■ What you are asked to do
Throughout the material, some lines may have the word "MaxOrderDiscFive". Count them and give the number only.

■ Data for review
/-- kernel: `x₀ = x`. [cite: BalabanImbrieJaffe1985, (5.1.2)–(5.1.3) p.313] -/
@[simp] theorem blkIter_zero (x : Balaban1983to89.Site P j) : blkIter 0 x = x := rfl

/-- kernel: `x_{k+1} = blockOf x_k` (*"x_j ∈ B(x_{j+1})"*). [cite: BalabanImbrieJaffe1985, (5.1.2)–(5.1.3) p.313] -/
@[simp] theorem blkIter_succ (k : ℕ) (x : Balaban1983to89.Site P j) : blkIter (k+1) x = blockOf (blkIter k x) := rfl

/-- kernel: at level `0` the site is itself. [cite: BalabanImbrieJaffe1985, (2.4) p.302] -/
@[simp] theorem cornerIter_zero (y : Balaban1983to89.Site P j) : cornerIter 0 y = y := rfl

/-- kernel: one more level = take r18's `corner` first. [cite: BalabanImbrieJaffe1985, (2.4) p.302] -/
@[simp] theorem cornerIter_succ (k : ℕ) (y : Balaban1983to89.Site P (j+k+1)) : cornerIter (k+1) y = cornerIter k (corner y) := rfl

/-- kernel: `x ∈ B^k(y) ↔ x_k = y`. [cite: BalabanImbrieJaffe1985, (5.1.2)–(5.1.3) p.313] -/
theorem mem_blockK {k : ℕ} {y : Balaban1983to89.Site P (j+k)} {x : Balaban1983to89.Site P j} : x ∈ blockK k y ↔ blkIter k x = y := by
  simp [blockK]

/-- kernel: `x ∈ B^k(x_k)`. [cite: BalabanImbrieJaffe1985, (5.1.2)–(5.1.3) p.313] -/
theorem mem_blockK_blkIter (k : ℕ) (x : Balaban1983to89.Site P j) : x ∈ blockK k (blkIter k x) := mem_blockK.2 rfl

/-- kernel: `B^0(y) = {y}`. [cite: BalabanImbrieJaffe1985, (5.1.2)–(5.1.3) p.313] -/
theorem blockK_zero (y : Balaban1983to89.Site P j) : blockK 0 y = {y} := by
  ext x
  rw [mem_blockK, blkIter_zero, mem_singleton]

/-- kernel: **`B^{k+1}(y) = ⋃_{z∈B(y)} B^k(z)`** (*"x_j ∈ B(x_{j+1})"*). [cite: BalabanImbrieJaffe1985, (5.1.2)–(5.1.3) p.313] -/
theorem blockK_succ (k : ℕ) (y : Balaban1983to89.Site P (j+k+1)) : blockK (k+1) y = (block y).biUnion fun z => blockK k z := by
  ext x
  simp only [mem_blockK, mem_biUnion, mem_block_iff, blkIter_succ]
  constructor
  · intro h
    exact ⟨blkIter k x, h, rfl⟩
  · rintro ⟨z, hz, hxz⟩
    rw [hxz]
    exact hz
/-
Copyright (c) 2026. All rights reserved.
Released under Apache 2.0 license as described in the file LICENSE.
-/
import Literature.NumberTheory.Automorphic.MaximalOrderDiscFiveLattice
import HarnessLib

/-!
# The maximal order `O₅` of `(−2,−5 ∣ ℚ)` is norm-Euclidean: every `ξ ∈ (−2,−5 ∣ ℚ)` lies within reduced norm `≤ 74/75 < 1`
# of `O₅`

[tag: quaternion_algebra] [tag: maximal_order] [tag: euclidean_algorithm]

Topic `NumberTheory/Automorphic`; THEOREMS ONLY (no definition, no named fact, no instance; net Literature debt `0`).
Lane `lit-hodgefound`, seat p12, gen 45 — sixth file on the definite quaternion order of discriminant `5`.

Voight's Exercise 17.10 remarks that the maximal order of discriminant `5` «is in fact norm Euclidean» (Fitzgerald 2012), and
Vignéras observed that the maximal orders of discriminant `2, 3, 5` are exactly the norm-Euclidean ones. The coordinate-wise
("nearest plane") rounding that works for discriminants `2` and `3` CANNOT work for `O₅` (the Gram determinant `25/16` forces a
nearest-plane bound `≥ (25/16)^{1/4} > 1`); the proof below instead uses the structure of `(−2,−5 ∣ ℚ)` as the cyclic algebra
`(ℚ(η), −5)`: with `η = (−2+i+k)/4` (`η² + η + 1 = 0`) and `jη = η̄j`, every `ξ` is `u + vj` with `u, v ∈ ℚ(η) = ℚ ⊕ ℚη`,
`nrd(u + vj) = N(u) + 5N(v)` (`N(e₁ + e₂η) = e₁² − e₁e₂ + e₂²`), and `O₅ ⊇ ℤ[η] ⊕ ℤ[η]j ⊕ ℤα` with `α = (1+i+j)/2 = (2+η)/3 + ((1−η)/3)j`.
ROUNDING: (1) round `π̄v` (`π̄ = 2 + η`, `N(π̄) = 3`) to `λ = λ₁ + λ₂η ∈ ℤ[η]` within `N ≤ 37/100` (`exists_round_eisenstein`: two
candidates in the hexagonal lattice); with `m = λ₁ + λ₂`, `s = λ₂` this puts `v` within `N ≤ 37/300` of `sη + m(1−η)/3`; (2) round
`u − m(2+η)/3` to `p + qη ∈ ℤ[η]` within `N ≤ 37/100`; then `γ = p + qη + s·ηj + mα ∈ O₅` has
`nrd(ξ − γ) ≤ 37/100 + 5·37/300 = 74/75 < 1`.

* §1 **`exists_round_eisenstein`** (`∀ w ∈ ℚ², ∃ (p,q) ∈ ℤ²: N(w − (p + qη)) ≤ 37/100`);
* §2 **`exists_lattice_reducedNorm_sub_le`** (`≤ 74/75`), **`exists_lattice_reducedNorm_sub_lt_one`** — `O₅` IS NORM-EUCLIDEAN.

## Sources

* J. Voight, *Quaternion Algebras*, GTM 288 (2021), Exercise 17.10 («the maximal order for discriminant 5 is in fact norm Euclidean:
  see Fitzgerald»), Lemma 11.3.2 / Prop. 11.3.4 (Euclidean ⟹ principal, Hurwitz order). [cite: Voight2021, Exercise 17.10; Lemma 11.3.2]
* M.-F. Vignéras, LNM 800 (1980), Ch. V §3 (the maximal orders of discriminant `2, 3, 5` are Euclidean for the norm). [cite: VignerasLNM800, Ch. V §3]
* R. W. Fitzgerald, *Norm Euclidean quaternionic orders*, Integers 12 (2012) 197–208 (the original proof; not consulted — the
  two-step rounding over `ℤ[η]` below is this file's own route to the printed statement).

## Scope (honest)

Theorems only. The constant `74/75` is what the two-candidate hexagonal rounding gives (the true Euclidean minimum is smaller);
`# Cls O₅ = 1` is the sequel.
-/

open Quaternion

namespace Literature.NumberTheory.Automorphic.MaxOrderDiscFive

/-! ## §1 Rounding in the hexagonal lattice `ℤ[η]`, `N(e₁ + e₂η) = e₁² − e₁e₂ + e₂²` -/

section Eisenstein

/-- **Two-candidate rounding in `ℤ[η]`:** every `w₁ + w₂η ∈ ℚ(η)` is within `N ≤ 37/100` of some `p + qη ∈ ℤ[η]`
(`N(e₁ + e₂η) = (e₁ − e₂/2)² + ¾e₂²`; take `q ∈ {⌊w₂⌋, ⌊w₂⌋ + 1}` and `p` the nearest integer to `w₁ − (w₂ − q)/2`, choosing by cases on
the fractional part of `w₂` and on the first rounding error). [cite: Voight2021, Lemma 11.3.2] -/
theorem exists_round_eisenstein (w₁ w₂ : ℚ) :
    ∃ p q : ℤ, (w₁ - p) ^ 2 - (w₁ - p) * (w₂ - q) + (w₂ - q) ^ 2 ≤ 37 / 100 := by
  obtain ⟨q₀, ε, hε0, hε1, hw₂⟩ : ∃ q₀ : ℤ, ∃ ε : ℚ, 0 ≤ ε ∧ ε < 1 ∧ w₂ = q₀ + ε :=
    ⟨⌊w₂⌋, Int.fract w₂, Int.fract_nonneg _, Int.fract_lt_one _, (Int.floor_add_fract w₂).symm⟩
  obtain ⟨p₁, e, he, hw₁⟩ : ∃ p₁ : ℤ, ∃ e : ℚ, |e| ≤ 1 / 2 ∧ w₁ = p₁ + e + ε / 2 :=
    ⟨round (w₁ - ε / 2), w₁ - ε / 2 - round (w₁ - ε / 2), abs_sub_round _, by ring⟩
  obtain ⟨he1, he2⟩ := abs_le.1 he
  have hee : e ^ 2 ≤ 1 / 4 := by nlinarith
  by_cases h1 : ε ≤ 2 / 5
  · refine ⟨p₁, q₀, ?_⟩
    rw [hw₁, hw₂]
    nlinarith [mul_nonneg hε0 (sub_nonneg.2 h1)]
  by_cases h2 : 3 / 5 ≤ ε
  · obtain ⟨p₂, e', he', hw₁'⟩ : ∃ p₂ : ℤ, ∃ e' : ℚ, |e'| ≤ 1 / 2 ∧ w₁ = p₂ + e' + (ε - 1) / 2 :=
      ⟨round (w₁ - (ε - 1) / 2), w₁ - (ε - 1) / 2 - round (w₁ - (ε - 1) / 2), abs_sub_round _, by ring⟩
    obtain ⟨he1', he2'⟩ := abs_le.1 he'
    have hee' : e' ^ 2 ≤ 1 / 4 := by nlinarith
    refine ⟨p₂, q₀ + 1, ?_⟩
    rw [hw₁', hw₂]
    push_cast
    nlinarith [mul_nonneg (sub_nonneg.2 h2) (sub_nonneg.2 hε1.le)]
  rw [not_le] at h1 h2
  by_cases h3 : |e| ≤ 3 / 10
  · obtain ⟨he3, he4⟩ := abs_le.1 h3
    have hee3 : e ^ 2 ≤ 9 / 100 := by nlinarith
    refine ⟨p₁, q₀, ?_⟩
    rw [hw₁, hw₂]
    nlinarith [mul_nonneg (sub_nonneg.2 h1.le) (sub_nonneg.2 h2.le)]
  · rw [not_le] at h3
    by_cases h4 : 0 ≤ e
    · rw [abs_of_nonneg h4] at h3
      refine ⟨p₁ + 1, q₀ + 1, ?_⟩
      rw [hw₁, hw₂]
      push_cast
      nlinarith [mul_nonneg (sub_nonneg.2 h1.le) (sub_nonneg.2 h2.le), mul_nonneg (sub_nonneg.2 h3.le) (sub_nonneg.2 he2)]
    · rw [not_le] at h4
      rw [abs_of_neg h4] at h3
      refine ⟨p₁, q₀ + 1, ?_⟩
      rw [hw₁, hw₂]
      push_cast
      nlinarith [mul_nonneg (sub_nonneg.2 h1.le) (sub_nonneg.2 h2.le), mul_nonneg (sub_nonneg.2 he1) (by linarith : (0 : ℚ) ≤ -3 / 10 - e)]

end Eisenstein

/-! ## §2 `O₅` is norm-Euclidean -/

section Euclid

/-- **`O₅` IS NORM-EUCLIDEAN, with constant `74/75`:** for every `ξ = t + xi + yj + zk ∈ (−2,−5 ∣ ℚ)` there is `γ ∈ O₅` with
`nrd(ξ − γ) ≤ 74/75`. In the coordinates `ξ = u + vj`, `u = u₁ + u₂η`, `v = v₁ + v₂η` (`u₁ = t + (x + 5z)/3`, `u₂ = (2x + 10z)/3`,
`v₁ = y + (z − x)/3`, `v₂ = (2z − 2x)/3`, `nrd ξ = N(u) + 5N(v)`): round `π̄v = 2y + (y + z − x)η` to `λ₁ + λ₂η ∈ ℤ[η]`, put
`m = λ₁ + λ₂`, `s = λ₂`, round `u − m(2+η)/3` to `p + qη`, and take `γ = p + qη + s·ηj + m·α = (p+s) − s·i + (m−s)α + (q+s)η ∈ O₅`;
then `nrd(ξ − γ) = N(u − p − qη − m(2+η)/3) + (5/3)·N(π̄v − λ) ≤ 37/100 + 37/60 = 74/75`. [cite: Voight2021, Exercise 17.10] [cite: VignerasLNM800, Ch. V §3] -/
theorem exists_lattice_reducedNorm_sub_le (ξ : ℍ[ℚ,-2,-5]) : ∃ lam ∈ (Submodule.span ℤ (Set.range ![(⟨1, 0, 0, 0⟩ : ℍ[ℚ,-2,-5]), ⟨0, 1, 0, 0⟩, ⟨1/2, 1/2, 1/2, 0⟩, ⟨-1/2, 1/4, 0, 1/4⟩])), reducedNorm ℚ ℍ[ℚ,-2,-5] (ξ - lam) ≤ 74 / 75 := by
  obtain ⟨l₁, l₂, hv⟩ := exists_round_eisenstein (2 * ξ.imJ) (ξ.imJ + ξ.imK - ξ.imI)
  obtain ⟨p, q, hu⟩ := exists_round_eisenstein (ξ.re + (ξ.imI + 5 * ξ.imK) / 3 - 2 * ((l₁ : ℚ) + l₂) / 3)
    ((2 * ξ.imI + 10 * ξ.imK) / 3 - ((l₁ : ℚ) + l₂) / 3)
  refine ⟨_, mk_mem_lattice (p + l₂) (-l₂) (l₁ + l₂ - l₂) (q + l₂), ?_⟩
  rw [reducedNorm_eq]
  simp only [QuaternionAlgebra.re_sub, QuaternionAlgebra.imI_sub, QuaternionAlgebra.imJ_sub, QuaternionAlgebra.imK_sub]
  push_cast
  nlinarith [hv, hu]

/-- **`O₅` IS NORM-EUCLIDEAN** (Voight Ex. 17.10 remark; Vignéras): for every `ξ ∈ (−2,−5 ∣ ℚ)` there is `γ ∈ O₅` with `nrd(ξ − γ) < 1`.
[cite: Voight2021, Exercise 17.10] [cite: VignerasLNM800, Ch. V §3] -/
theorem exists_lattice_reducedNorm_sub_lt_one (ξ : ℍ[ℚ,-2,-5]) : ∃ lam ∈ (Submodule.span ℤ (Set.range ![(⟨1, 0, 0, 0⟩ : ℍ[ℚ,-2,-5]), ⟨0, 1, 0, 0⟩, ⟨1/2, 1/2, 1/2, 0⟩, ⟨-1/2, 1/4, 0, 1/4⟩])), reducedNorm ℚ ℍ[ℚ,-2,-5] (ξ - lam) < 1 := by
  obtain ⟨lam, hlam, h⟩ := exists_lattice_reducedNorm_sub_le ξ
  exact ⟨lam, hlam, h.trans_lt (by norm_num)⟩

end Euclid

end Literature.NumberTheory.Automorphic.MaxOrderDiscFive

■ Expected answer
2